Книга Восьмая нота, страница 12. Автор книги Александр Попов

Разделитель для чтения книг в онлайн библиотеке

Онлайн книга «Восьмая нота»

Cтраница 12

– Валентина, слышишь меня, помоешься, подотри, белье мокрое на балконе оставь.

– Слышу, сделаю всё, не беспокойся.

– Пока, я по делам пошла, вернусь не скоро.

Подвернувшаяся свобода душила, комком к горлу подкатывала, прокашляться боялся, казалось, всё счастье из меня вывалится. Сил подтянуться во мне не осталось, а светоносное тело там за стеной манило неудержимо. Выдохнул из себя лишнее: слабость, трусость, нерешительность, напрягся, что вот-вот жилы лопнут, но до окошка заветного дотянулся.

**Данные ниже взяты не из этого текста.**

open Literature.MathematicalPhysics.QuantumFieldTheory.Balaban1983to89
open Literature.MathematicalPhysics.QuantumFieldTheory.Balaban1983to89.T4Continuum (T4Family)
open Literature.MathematicalPhysics.QuantumFieldTheory.Balaban1983to89.DagBinding
open Literature.MathematicalPhysics.QuantumFieldTheory.Balaban1983to89.Node00
open B15Claim189Assembly (new189 chiPP dom)
open B15 (Prop1Printed Ineq180)
open B15.BasicStep (Claim189)
open B8Eq17ClassAkV1 (plaqsOf)
open B15RPrime1100OfRep (rPrimeDataOfSel)
open Summit.QuantumFields.YangMills.BalabanUVNodes.N12AtRecord13OfResiduals (b15Leaf_WOfRecord₁₃_liveRepin₁₃_of_massLive_of_hasResiduals)
open Summit.QuantumFields.YangMills.BalabanUVNodes.N12AtRecord13Prop1KnitThm1OfRecord (thm1TorusClass_of_variationalThm1RegSepCoP7M)
-- dag-n12-c's vocabulary (as opened in 12Q⁵ ∕ `B15Prop1ClosedGuardUniformRadius`)
open B15DeterminingSets (pts DetBackground genSet IsMinimizer MSField avgFamily)
open B15Prop1Carrier (lfVarOn InstOn InstOn.std plaqsInside)
open B15Prop1EndpointNearFlatLetters (exists_domain_prop1Printed_lfVarOn_std_su2_box_intrinsic_analytic_atZSeqCoPRecord_ofThm1TorusClass_ofMinimiserFamilyCompact_ofNearFlatLetters_oneSided)
open T4AdjointCovarianceUnitary (lieSU)
open B15Prop1GradientFromNearValueAtCoPRecord (far_letter_of_box)
open B15Prop1AnalyticExtClause (cplxVec anExt)
open B15Prop1ChartCalculusSU2 (E3)
open T4CubeChartGnomonic (SU2)
open B15Prop1ChartSU2 (su2Chart)
open B15Prop1SliceCoordinates (GaugeSlice ιA)
open B15Prop1SliceTaylorCalculus (rGrad sliceFn)
open T4AxialGaugeSmallField (castSite boxPlaqs)
open B6BondElimination (unitVec)
open B6TreeGaugePoincare (curl)
open B16Eq18Proof (box)
open B15Extension193 (extend)
open B15ShellGauge193 (shellGauge)
open B15Sect1Instances (fun177std)
open B14.Eq213DetSet (Bj maxDomT)
open Literature.MathematicalPhysics.QuantumFieldTheory.BalabanImbrieJaffe1984to88.BIJ85Eq453GaugeField (qsstarGIter0)
open B16Sect1Backgrounds (expMul)
open GaugeGroup (dist1)

variable {F : T4Family}

/-! ## §1 `N = 2`, generic `Θ` carrying node00-def-K0b's residuals: 12Q⁶ §1 with (L2) `h17` ↦ the near-flat letter package (N) of the w-wave (dag-n12-c g17 INTENT-4) -/

section RecordAtZSeqNearFlat
variable (Θ : Stage13Params F 2) (lam : ResidW F 2)
import Summits.QuantumFields.BalabanUV.T4Continuum.Support.NE7LinOneStepAbelianSup
import Summits.QuantumFields.BalabanUV.T4Continuum.Support.NE7LinOneStepGaugeCovariance
import Summits.QuantumFields.BalabanUV.T4Continuum.Support.NE7TorusConeGaugePoincare
import Literature.MathematicalPhysics.QuantumFieldTheory.Balaban1983to89.B6Geom246MultiLevelTorus
import HarnessLib

/-!
# NE7LinOneStepAbelian — LIN-ONE-STEP IN KERNEL: in the abelian flat model THE CURVATURE OF THE CONSTRAINED LANDAU MINIMISER `H_kB` IS
# BOUNDED POINTWISE BY THE SUP OF THE CURVATURE OF THE DATUM, `sup|F(H_kB)| ≤ C_LIN(d)·sup|F(B)|`, UNIFORMLY IN THE LEVEL `n = L^k` AND THE VOLUME

Cell `pub-balaban`, rung (B)+1 sub-cell t4, lineage `b2b-balaban-t4-ne7-p1`, generation 65 (CRUX PROVER NE7 #1, ruling e34b3e0c (2)); hunt
(h8) «REGULARITY ROAD», step (h8-ii) (memo `t4/b2b-balaban-t4-ne7-p1-g64/HUNT-H8-REGULARITY-ROAD.md` §1, §4).  File C of A ∕ B1 ∕ B2a ∕ B2b ∕ C.

THE POINT.  After gen 64 route 1's (A)-bill at curved data is X-A4 ∧ ONE-STEP, ONE-STEP = [Balaban1985Variational] Thm 1 GIVEN AN ADMISSIBLE
COMPETITOR: the constrained minimiser over the small-field class one level up lies in the class of radius `B₃ε₁η²` — the datum's curvature
`ε₁` times a constant of `d, L` ONLY ((8) p. 279), not the competitor's `C₁B₃ε₁` ((13)–(14) p. 280, `C₁ = L³`).  The abelian flat image of
this «even spreading of the coarse flux» is the statement of THIS FILE for lit-balaban's typed Landau minimiser `H_k = B5Hk163Torus.HkOp n M`
((1.63) of [Balaban1984PropagatorsI]; `Q_kH_k = 1`, Landau gauge, minimiser of `½Σ|F|²` on the fibre — all kernel theorems of the cell
`lit-balaban`):
* **`norm_curl_HkOp_le_curl`** — for every coarse field `B` on `T₁ = Π_μ ℤ∕M_μ` with `|F_{μν}(B)(y)| ≤ f` (unit lattice) and every fine point
  `x ∈ T_η`, `|F_{μν}(H_kB)(x)| ≤ C_LIN(d)·f` (fine lattice, factor `η⁻¹ = n`), `C_LIN(d) = 2(d+1)·CdecD(d)·(2(d+1))·(2 + 32∕κ′²)·K_{d+1}(κ′∕2)`,
  `κ′ = κ₁₆₃(d+1)∕(d+1)` — constants of the dimension ONLY: uniform in `n = L^k` and in the period vector `M`;
* `norm_curl_le_sup_curl_HkOp` — the converse `sup|F¹(B)| ≤ sup|F^η(H_kB)|` with constant `1` (sup form of Federbush's abelian stability for
  the typed `Q_k`, lit-balaban's `B5AverageCurlStokes`, and `Q_kH_k = 1`): the two curvatures are COMPARABLE.
Contrast: gen 64's `NE7LinOneStepAbelianSup.norm_curl_HkOp_mulVec_le_sup` has `sup|B|` on the right — the abelian image of B11's (46)
(= Thm 3.12 of B11's ref. [5] = [Balaban1985BackgroundPropagators], CMP 99), the «worse bound» of Sects. C–E; the improvement to the CURVATURE of the datum is B11 Sect. F, whose three
ingredients are here the three imported files: GAUGE COVARIANCE of `curl H_k` (file A `NE7LinOneStepGaugeCovariance.Fs_HkOp_eq_of_sub_eq`:
exact and constant data have flat minimisers), LOCALITY (the exponentially decaying derivative kernel, lit-balaban's
`B5Hk163TorusHolderDecay.norm_dker_bpt_le` = [Balaban1984PropagatorsII] Cor. 2.8 (2.151)), and the CONE GAUGE with polynomial growth (file B2b
`NE7TorusConeGaugePoincare.coneGauge_exists`, the torus image of (145) p. 301): `curl H_kB = curl H_kB′` with `|B′(y)| ≤ 2(d+1)(1 + dist_T(y, x̄))²·f`
around the block `x̄` of `x`, and `Σ_y e^{−κ′·dist}(1 + dist)² ≤ (2 + 32∕κ′²)·K_{d+1}(κ′∕2)` uniformly in the volume.
HONEST FRAMING (page 1): ABELIAN, FLAT (`U = 1`), LINEAR — the MODEL of ONE-STEP in which the print starts, NOT the non-abelian ONE-STEP (B11
Sects. B–F at a curved background over [Balaban1985BackgroundPropagators] = B11's ref. [5], `U ≠ 1`), NOT NE7.  [folklore] over lit-balaban's kernel theorems; 0 def, 0 sorry.
Continuum YM on T⁴ ⇐ BetaPertH ∧ nine spine estimates (0/9 proved); BetaPertH ⇐ (D1) ∧ (D4) ∧ CAP+tail; G-an2-4 gates asym, D1 and NE2/3/4;
finite T⁴ rung (B)+1 — NOT infinite volume, NOT mass gap, NOT Clay.
-/

set_option autoImplicit false

noncomputable section

open Finset Matrix

namespace Summit.QuantumFields.BalabanUV.T4Continuum.NE7LinOneStepAbelian

open Literature.MathematicalPhysics.QuantumFieldTheory.Balaban1983to89
open B4TorusKernel (periodConst)
open B4TorusKernel.MultiPeriod (torusSupNorm torusSupNorm_nonneg)
open B4Sect5Proof (latticeConst latticeConst_nonneg)
open B5Prop11Plancherel (Tor fine fdiff)
open B5Action121 (Fs GradOp fdiff_mulVec_apply)
open B5Block118 (bpt)
open B5Blocks16 (blockOf)
open B5Hk160Torus (constV)
open B6LowerBound2153Torus (toT rep toT_rep)
open B6Cov2156Torus (one_le_M)
open B6Geom246MultiLevelTorus (torusSupNorm_neg)
open B5Hk163Strip (kappa163 kappa163_pos)
open B5Hk163Torus (HkOp)
open B5Hk163TorusHolder (dker fdiff_HkOp_mulVec)
open B5Hk163TorusHolderDecay (CdecD CdecD_nonneg norm_dker_bpt_le)
open B5Hk163TorusHolderRate (sum_exp_torusSupNorm_sub_rep_le)
open Beta.FluctuationProjection (digitOf bpt_blockOf_digitOf)
open NE7LinOneStepGaugeCovariance (Fs_HkOp_eq_of_sub_eq)
open NE7TorusConeGaugePoincare (coneGauge_exists)

variable {d : ℕ} (n : ℕ) [NeZero n] (M : Fin (d + 1) → ℕ) [hM : ∀ μ, NeZero (M μ)]
import Mathlib.Analysis.SpecialFunctions.Trigonometric.Deriv
import Summits.Ventures.CertifiedManyBodySolver.Downfold.EmeryBlochBand
import HarnessLib

/-!
# The DIRECT one-band (Wannier) in-plane band from its hopping shells: exact `(cos kx, cos ky)` polynomial
# form, gradient, and kernel-evaluable `ArithExpr` terms

Venture CertifiedManyBodySolver, cell `pub/hubbard-downfold` (stage S1, technique B = three-band-derived band vs
the DIRECT one-band Wannier fit; HUMAN RULINGS D-0096/D-0098: the reduction error is carried explicitly), seat
hubbard-downfold-mod-4; namespace `Summit.Ventures.CertifiedManyBodySolver.Downfold.Emery`. Everything here is
PROVED. WHAT THIS IS NOT: a statement about any material (no number lives here); not a many-body statement (`U = 0`
one-body kinematics); the hopping amplitudes a consumer plugs in are SCREENING-GRADE Kohn–Sham / Wannier outputs.

A tetragonal single-layer one-band Wannier Hamiltonian `H = Σ_R H(R) c†_{r+R} c_r` has the in-plane (k_z-averaged)
dispersion `ε(k) = Σ_shells h · star_{(m,n)}(k)`, the star of the in-plane vector `(m a, n a)` (`m ≥ n ≥ 0`)
contributing `2(cos m kx + cos m ky)` (`n = 0 < m`), `4 cos m kx cos m ky` (`m = n > 0`),
`4(cos m kx cos n ky + cos n kx cos m ky)` (`m > n > 0`), `1` (on-site). [cite: AndersenEtAl1995, §6] writes the
first three shells as the `t–t′–t″` form (`t = −H(a,0)`, `t′ = −H(a,a)`, `t″ = −H(2a,0)`; dictionary D0 of
`EmeryBlochBand.oneBand`, `ipBandK_ttt`).

* §1 `cheb m` (`m ≤ 4`, Chebyshev `T_m` explicitly), `cheb_cos : cheb m (cos k) = cos (m k)`, derivative `dcheb`.
* §2 shells `S : List (ℕ × ℕ × ℚ)` (entries `(m, n, h)`), `starK / starUV`, the band `ipBandK S kx ky` and its
  polynomial form `ipBandUV S u v` in `u = cos kx, v = cos ky` (`ipBandK_eq_UV` for shells with `m, n ≤ 4`),
  symmetry `ipBandUV_comm`, exact rational evaluation `ipBandQ` (`cast_ipBandQ`).
* §3 the `u`-derivative `ipBandU S u v` (`hasDerivAt_ipBandUV`), the momentum derivatives
  `∂ε/∂kx = −sin kx · ipBandU S (cos kx) (cos ky)` (`hasDerivAt_ipBandK_kx/ky`) and the squared Fermi velocity
  `ipGradSq = (∂ε/∂kx)² + (∂ε/∂ky)²` with its polynomial form `ipGradSqUV` (`ipGradSq_eq_UV`).
* the kernel-evaluable `ArithExpr` terms of the band and its velocity (for the tree's kd-tree box verifier) are in
  the companion file `OneBandInPlaneExpr`.

Sources: `t–t′–t″` form [AndersenEtAl1995, §6]; interval/box verification [Moore1966, Theorem 3.1, §4.4].
-/

noncomputable section

namespace Summit.Ventures.CertifiedManyBodySolver.Downfold.Emery

open Real

/-! ## §1 Chebyshev polynomials `T_m`, `m ≤ 4` -/

/-- `T_m(u)` for `m ≤ 4` explicitly (`0` for `m ≥ 5`, outside the shells used here). [folklore] -/
def cheb : ℕ → ℝ → ℝ
  | 0, _ => 1
  | 1, u => u
  | 2, u => 2 * u ^ 2 - 1
  | 3, u => 4 * u ^ 3 - 3 * u
  | 4, u => 8 * u ^ 4 - 8 * u ^ 2 + 1
  | _, _ => 0

/-- Rational twin of `cheb`. [folklore] -/
def chebQ : ℕ → ℚ → ℚ
  | 0, _ => 1
  | 1, u => u
  | 2, u => 2 * u ^ 2 - 1
  | 3, u => 4 * u ^ 3 - 3 * u
  | 4, u => 8 * u ^ 4 - 8 * u ^ 2 + 1
  | _, _ => 0

/-- `T_m′(u)` for `m ≤ 4`. [folklore] -/
def dcheb : ℕ → ℝ → ℝ
  | 1, _ => 1
  | 2, u => 4 * u
  | 3, u => 12 * u ^ 2 - 3
  | 4, u => 32 * u ^ 3 - 16 * u
  | _, _ => 0

/-- [folklore] -/
theorem cast_chebQ (m : ℕ) (u : ℚ) : ((chebQ m u : ℚ) : ℝ) = cheb m u := by
  match m with
  | 0 => simp [cheb, chebQ]
  | 1 => simp [cheb, chebQ]
  | 2 => simp [cheb, chebQ]
  | 3 => simp [cheb, chebQ]
  | 4 => simp [cheb, chebQ]
  | k + 5 => simp [cheb, chebQ]

/-- `cos (4k) = 8cos⁴k − 8cos²k + 1`. [folklore] -/
theorem cos_four_mul' (k : ℝ) : cos (4 * k) = 8 * cos k ^ 4 - 8 * cos k ^ 2 + 1 := by
  have h : (4 : ℝ) * k = 2 * (2 * k) := by ring
  rw [h, cos_two_mul, cos_two_mul]; ring

/-- **`T_m(cos k) = cos(m k)` for `m ≤ 4`.** [folklore] -/
theorem cheb_cos {m : ℕ} (hm : m ≤ 4) (k : ℝ) : cheb m (cos k) = cos (m * k) := by
  interval_cases m
  · simp [cheb]
  · simp [cheb]
  · simp only [cheb, Nat.cast_ofNat, cos_two_mul]
  · simp only [cheb, Nat.cast_ofNat, cos_three_mul]
  · simp only [cheb, Nat.cast_ofNat, cos_four_mul']

/-- `T_m` has derivative `dcheb m`. [folklore] -/
theorem hasDerivAt_cheb (m : ℕ) (u : ℝ) : HasDerivAt (fun w => cheb m w) (dcheb m u) u := by
  match m with
  | 0 => simp only [cheb, dcheb]; exact hasDerivAt_const u (1 : ℝ)
  | 1 => simp only [cheb, dcheb]; exact hasDerivAt_id' u
  | 2 =>
    simp only [cheb, dcheb]
    have h := ((hasDerivAt_pow 2 u).const_mul (2 : ℝ)).sub_const (1 : ℝ)
    exact h.congr_deriv (by norm_num; ring)
  | 3 =>
    simp only [cheb, dcheb]
    have h := ((hasDerivAt_pow 3 u).const_mul (4 : ℝ)).sub ((hasDerivAt_id' u).const_mul (3 : ℝ))
    exact h.congr_deriv (by norm_num; ring)
  | 4 =>
    simp only [cheb, dcheb]
    have h := (((hasDerivAt_pow 4 u).const_mul (8 : ℝ)).sub ((hasDerivAt_pow 2 u).const_mul (8 : ℝ))).add_const (1 : ℝ)
    exact h.congr_deriv (by norm_num; ring)
  | k + 5 => simp only [cheb, dcheb]; exact hasDerivAt_const u (0 : ℝ)

/-- `T_m` is continuous. [folklore] -/
theorem continuous_cheb (m : ℕ) : Continuous (fun w => cheb m w) :=
  continuous_iff_continuousAt.2 fun u => (hasDerivAt_cheb m u).continuousAt

/-! ## §2 Shells, stars and the band -/

/-- The star sum of the in-plane shell `(m a, n a)` at momentum `(kx, ky)` (lattice constant `a = 1`):
`1` (on-site), `2(cos m kx + cos m ky)` (`n = 0 < m`), `4 cos m kx cos m ky` (`m = n > 0`),
`4(cos m kx cos n ky + cos n kx cos m ky)` otherwise. [cite: AndersenEtAl1995, §6] -/
def starK (m n : ℕ) (kx ky : ℝ) : ℝ :=
  if n = 0 then (if m = 0 then 1 else 2 * (cos (m * kx) + cos (m * ky)))
  else if m = n then 4 * (cos (m * kx) * cos (m * ky))
  else 4 * (cos (m * kx) * cos (n * ky) + cos (n * kx) * cos (m * ky))

/-- The same star as a polynomial in `u = cos kx`, `v = cos ky`. [folklore] -/
def starUV (m n : ℕ) (u v : ℝ) : ℝ :=
  if n = 0 then (if m = 0 then 1 else 2 * (cheb m u + cheb m v))
  else if m = n then 4 * (cheb m u * cheb m v)
  else 4 * (cheb m u * cheb n v + cheb n u * cheb m v)

/-- Rational twin of `starUV`. [folklore] -/
def starQ (m n : ℕ) (u v : ℚ) : ℚ :=
  if n = 0 then (if m = 0 then 1 else 2 * (chebQ m u + chebQ m v))
  else if m = n then 4 * (chebQ m u * chebQ m v)
  else 4 * (chebQ m u * chebQ n v + chebQ n u * chebQ m v)

/-- [folklore] -/
theorem cast_starQ (m n : ℕ) (u v : ℚ) : ((starQ m n u v : ℚ) : ℝ) = starUV m n u v := by
  unfold starQ starUV
  split_ifs <;> push_cast [cast_chebQ] <;> ring

/-- `starK = starUV ∘ cos` for shells with `m, n ≤ 4`. [folklore] -/
theorem starK_eq_UV {m n : ℕ} (hm : m ≤ 4) (hn : n ≤ 4) (kx ky : ℝ) :
    starK m n kx ky = starUV m n (cos kx) (cos ky) := by
  unfold starK starUV
  simp only [cheb_cos hm, cheb_cos hn]

/-- The star polynomial is symmetric under `u ↔ v`. [folklore] -/
theorem starUV_comm (m n : ℕ) (u v : ℝ) : starUV m n u v = starUV m n v u := by
  unfold starUV; split_ifs <;> ring

/-- **The in-plane one-band dispersion** of a shell list `S = [(m, n, h), …]`:
`ε(k) = Σ h · star_{(m,n)}(k)` (energy units of `h`; `a = 1`). [cite: AndersenEtAl1995, §6] -/
def ipBandK (S : List (ℕ × ℕ × ℚ)) (kx ky : ℝ) : ℝ :=
  (S.map fun s => (s.2.2 : ℝ) * starK s.1 s.2.1 kx ky).sum

/-- Its polynomial form in `u = cos kx`, `v = cos ky`. [folklore] -/
def ipBandUV (S : List (ℕ × ℕ × ℚ)) (u v : ℝ) : ℝ :=
  (S.map fun s => (s.2.2 : ℝ) * starUV s.1 s.2.1 u v).sum

/-- Exact rational evaluation of the polynomial form. [folklore] -/
def ipBandQ (S : List (ℕ × ℕ × ℚ)) (u v : ℚ) : ℚ :=
  (S.map fun s => s.2.2 * starQ s.1 s.2.1 u v).sum

/-- Boolean check: every shell has `m, n ≤ 4`. [folklore] -/
def shellsOK (S : List (ℕ × ℕ × ℚ)) : Bool :=
  S.all fun s => decide (s.1 ≤ 4) && decide (s.2.1 ≤ 4)

/-- [folklore] -/
theorem cast_ipBandQ (S : List (ℕ × ℕ × ℚ)) (u v : ℚ) : ((ipBandQ S u v : ℚ) : ℝ) = ipBandUV S u v := by
  induction S with
  | nil => simp [ipBandQ, ipBandUV]
  | cons s S ih =>
    simp only [ipBandQ, ipBandUV, List.map_cons, List.sum_cons, Rat.cast_add, Rat.cast_mul, cast_starQ] at ih ⊢
    rw [ih]

/-- **`ε(k) = ipBandUV(cos kx, cos ky)`** for admissible shells. [folklore] -/
theorem ipBandK_eq_UV {S : List (ℕ × ℕ × ℚ)} (hS : shellsOK S = true) (kx ky : ℝ) :
    ipBandK S kx ky = ipBandUV S (cos kx) (cos ky) := by
  induction S with
  | nil => simp [ipBandK, ipBandUV]
  | cons s S ih =>
    simp only [shellsOK, List.all_cons, Bool.and_eq_true, decide_eq_true_eq] at hS
    have ih' := ih (by simpa [shellsOK] using hS.2)
    simp only [ipBandK, ipBandUV, List.map_cons, List.sum_cons] at ih' ⊢
    rw [ih', starK_eq_UV hS.1.1 hS.1.2]

/-- The polynomial form is symmetric: `ε(u, v) = ε(v, u)` (tetragonal symmetry). [folklore] -/
theorem ipBandUV_comm (S : List (ℕ × ℕ × ℚ)) (u v : ℝ) : ipBandUV S u v = ipBandUV S v u := by
  induction S with
  | nil => simp [ipBandUV]
  | cons s S ih =>
    simp only [ipBandUV, List.map_cons, List.sum_cons] at ih ⊢
    rw [ih, starUV_comm]

/-- Dictionary D0: the three-shell list `[(0,0,c), (1,0,−t), (1,1,−t′), (2,0,−t″)]` IS `EmeryBlochBand.oneBand c t t′ t″`.
[cite: AndersenEtAl1995, §6] -/
theorem ipBandK_ttt (c t t' t'' : ℚ) (kx ky : ℝ) :
    ipBandK [(0, 0, c), (1, 0, -t), (1, 1, -t'), (2, 0, -t'')] kx ky = oneBand c t t' t'' kx ky := by
  simp [ipBandK, starK, oneBand]
  ring

/-! ## §3 Derivatives and the squared Fermi velocity -/

/-- `∂/∂u` of the star polynomial. [folklore] -/
def dstarU (m n : ℕ) (u v : ℝ) : ℝ :=
  if n = 0 then (if m = 0 then 0 else 2 * dcheb m u)
  else if m = n then 4 * (dcheb m u * cheb m v)
  else 4 * (dcheb m u * cheb n v + dcheb n u * cheb m v)

/-- [folklore] -/
theorem hasDerivAt_starUV (m n : ℕ) (u v : ℝ) :
    HasDerivAt (fun u => starUV m n u v) (dstarU m n u v) u := by
  unfold starUV dstarU
  by_cases hn : n = 0
  · by_cases hm : m = 0
    · simp only [hn, hm, if_true]; exact hasDerivAt_const u 1
    · simp only [hn, hm, if_true, if_false]
      exact ((hasDerivAt_cheb m u).add_const (cheb m v)).const_mul 2
  · by_cases hmn : m = n
    · simp only [hn, hmn, if_true, if_false]
      exact ((hasDerivAt_cheb n u).mul_const (cheb n v)).const_mul 4
    · simp only [hn, hmn, if_false]
      exact (((hasDerivAt_cheb m u).mul_const (cheb n v)).add
        ((hasDerivAt_cheb n u).mul_const (cheb m v))).const_mul 4

/-- **`∂ε/∂u`** of the polynomial form. [folklore] -/
def ipBandU (S : List (ℕ × ℕ × ℚ)) (u v : ℝ) : ℝ :=
  (S.map fun s => (s.2.2 : ℝ) * dstarU s.1 s.2.1 u v).sum

/-- [folklore] -/
theorem hasDerivAt_ipBandUV (S : List (ℕ × ℕ × ℚ)) (u v : ℝ) :
    HasDerivAt (fun u => ipBandUV S u v) (ipBandU S u v) u := by
  induction S with
  | nil => simp only [ipBandUV, ipBandU, List.map_nil, List.sum_nil]; exact hasDerivAt_const u (0 : ℝ)
  | cons s S ih =>
    have h := ((hasDerivAt_starUV s.1 s.2.1 u v).const_mul (s.2.2 : ℝ)).add ih
    simp only [ipBandUV, ipBandU, List.map_cons, List.sum_cons]
    exact h

/-- `∂ε/∂v (u, v) = ipBandU S v u` (symmetry). [folklore] -/
theorem hasDerivAt_ipBandUV_v (S : List (ℕ × ℕ × ℚ)) (u v : ℝ) :
    HasDerivAt (fun v => ipBandUV S u v) (ipBandU S v u) v := by
  have h := hasDerivAt_ipBandUV S v u
  have hf : (fun v => ipBandUV S u v) = fun v => ipBandUV S v u := by
    funext w; exact ipBandUV_comm S u w
  rw [hf]; exact h

/-- **`∂ε/∂kx = −sin kx · ∂_u ε(cos kx, cos ky)`.** [folklore] -/
theorem hasDerivAt_ipBandK_kx {S : List (ℕ × ℕ × ℚ)} (hS : shellsOK S = true) (kx ky : ℝ) :
    HasDerivAt (fun kx => ipBandK S kx ky) (-sin kx * ipBandU S (cos kx) (cos ky)) kx := by
  have hf : (fun kx => ipBandK S kx ky) = fun kx => ipBandUV S (cos kx) (cos ky) := by
    funext k; exact ipBandK_eq_UV hS k ky
  rw [hf]
  have h := (hasDerivAt_ipBandUV S (cos kx) (cos ky)).comp kx (hasDerivAt_cos kx)
  exact h.congr_deriv (by ring)

/-- **`∂ε/∂ky = −sin ky · ∂_u ε(cos ky, cos kx)`.** [folklore] -/
theorem hasDerivAt_ipBandK_ky {S : List (ℕ × ℕ × ℚ)} (hS : shellsOK S = true) (kx ky : ℝ) :
    HasDerivAt (fun ky => ipBandK S kx ky) (-sin ky * ipBandU S (cos ky) (cos kx)) ky := by
  have hf : (fun ky => ipBandK S kx ky) = fun ky => ipBandUV S (cos kx) (cos ky) := by
    funext k; exact ipBandK_eq_UV hS kx k
  rw [hf]
  have h := (hasDerivAt_ipBandUV_v S (cos kx) (cos ky)).comp ky (hasDerivAt_cos ky)
  exact h.congr_deriv (by ring)

/-- **The squared Fermi velocity** `|∇_k ε|² = (∂ε/∂kx)² + (∂ε/∂ky)²` (units: energy × lattice constant, ħ = 1),
written with the derivatives of `hasDerivAt_ipBandK_kx/ky`. [folklore] -/
def ipGradSq (S : List (ℕ × ℕ × ℚ)) (kx ky : ℝ) : ℝ :=
  (-sin kx * ipBandU S (cos kx) (cos ky)) ^ 2 + (-sin ky * ipBandU S (cos ky) (cos kx)) ^ 2

/-- Its polynomial form: `(1 − u²)·(∂_u ε)² + (1 − v²)·(∂_v ε)²`. [folklore] -/
def ipGradSqUV (S : List (ℕ × ℕ × ℚ)) (u v : ℝ) : ℝ :=
  (1 - u ^ 2) * ipBandU S u v ^ 2 + (1 - v ^ 2) * ipBandU S v u ^ 2

/-- `|∇ε|² = ipGradSqUV(cos kx, cos ky)`. [folklore] -/
theorem ipGradSq_eq_UV (S : List (ℕ × ℕ × ℚ)) (kx ky : ℝ) :
    ipGradSq S kx ky = ipGradSqUV S (cos kx) (cos ky) := by
  unfold ipGradSq ipGradSqUV
  have hx : sin kx ^ 2 = 1 - cos kx ^ 2 := by rw [sin_sq]
  have hy : sin ky ^ 2 = 1 - cos ky ^ 2 := by rw [sin_sq]
  rw [mul_pow, mul_pow, neg_sq, neg_sq, hx, hy]

/-- On the zone diagonal `kx = ky`: `|∇ε|² = 2(1 − u²)(∂_u ε(u,u))²`. [folklore] -/
theorem ipGradSqUV_diag (S : List (ℕ × ℕ × ℚ)) (u : ℝ) :
    ipGradSqUV S u u = 2 * (1 - u ^ 2) * ipBandU S u u ^ 2 := by
  unfold ipGradSqUV; ring

/-- On the zone face `kx = π` (`u = −1`): `|∇ε|² = (1 − v²)(∂_u ε(v,−1))²`. [folklore] -/
theorem ipGradSqUV_face (S : List (ℕ × ℕ × ℚ)) (v : ℝ) :
    ipGradSqUV S (-1) v = (1 - v ^ 2) * ipBandU S v (-1) ^ 2 := by
  unfold ipGradSqUV; ring

end Summit.Ventures.CertifiedManyBodySolver.Downfold.Emery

Валя одной рукой оглаживала маленькие груди, другая трепетала возле слепящего гнездышка рыжих волос. Она заметила меня и вроде даже ждала. Я глазел с ее согласия, а она разгоралась утренним солнышком. Руки не выдержали, сорвался с позором, зашиб всё, что мог. Тело пело от боли, какой-то радостью преступной переполнялось.

Поднялся – шаг, второй и я у ее двери. Дернул, оказалось на защелке.

– Тетечка Валя, на минутку.

– Что случилось, пожар?

– Да, нет. Да! Да!

Дверь подалась, пахнуло теплом из снов, ароматом земляничного мыла и откровением тела. Шалый от близости, вошел, уставился ошарашенно и пил, и задыхался, понимая, что счастья такого нет ни у кого и быть не может. Соски грудей у нее удивительно маленькие и такие розовые-розовые, как малина в июне. Правой рукой она прятала нежную прелесть рыжего совершенства.

– Ну, все мои тайны разглядел или нет?

Помимо воли вырвалось первое в жизни признание:

– Всю, всю до капельки.

Я понимал, ей хочется еще слов, и выдавил из себя без остатка:

– Вы такая красивая, как из сказки…

– Спасибо, давно слов хороших не слыхала, думала, и нет их совсем.

– Можно пойду?

– А ломился-то сюда за каким лешим?

– Поцеловать вас всю хотел.

– Так уж и всю?

– Я никому, честное слово.

– Один поцелуй, пожалуй, заслужил. Ну, чего стоишь, целуй, раз такой смелый.

Сил хватило на полушаг, попал губами в левую грудь и поплыл. И не стало меня, окатило чем-то давно забытым, далеким и, оказывается, самым важным на свете. Руки всё помнили и знали, и умели, обхватили влажное, теплое тело, и до меня дошло, что и я ему нужен! Валя осторожно убрала из моих кипящих уст левое лакомство и подставила к ним правую грудь. Я рождался вновь и вновь, рождался невообразимо красивым и сильным. Мешала, не давала дышать, загораживала вход в рыжее счастье рая ее правая неудобная рука. В восхищенном изнеможении пал на колени, отстранил последнее препятствие от сокровища, впился в него округлым, горячим от грудей ртом и почти сразу потерял сознание. Очнулся от крика. Слаще крика того ничего больше в жизни слышать не доводилось. Потом она вздохнула вольно-вольно, как птица после полета, отстранила меня и, поцеловав в губы, прошептала:

– Уходи, мальчик, быстрее уходи отсюда и никогда больше не приближайся ко мне.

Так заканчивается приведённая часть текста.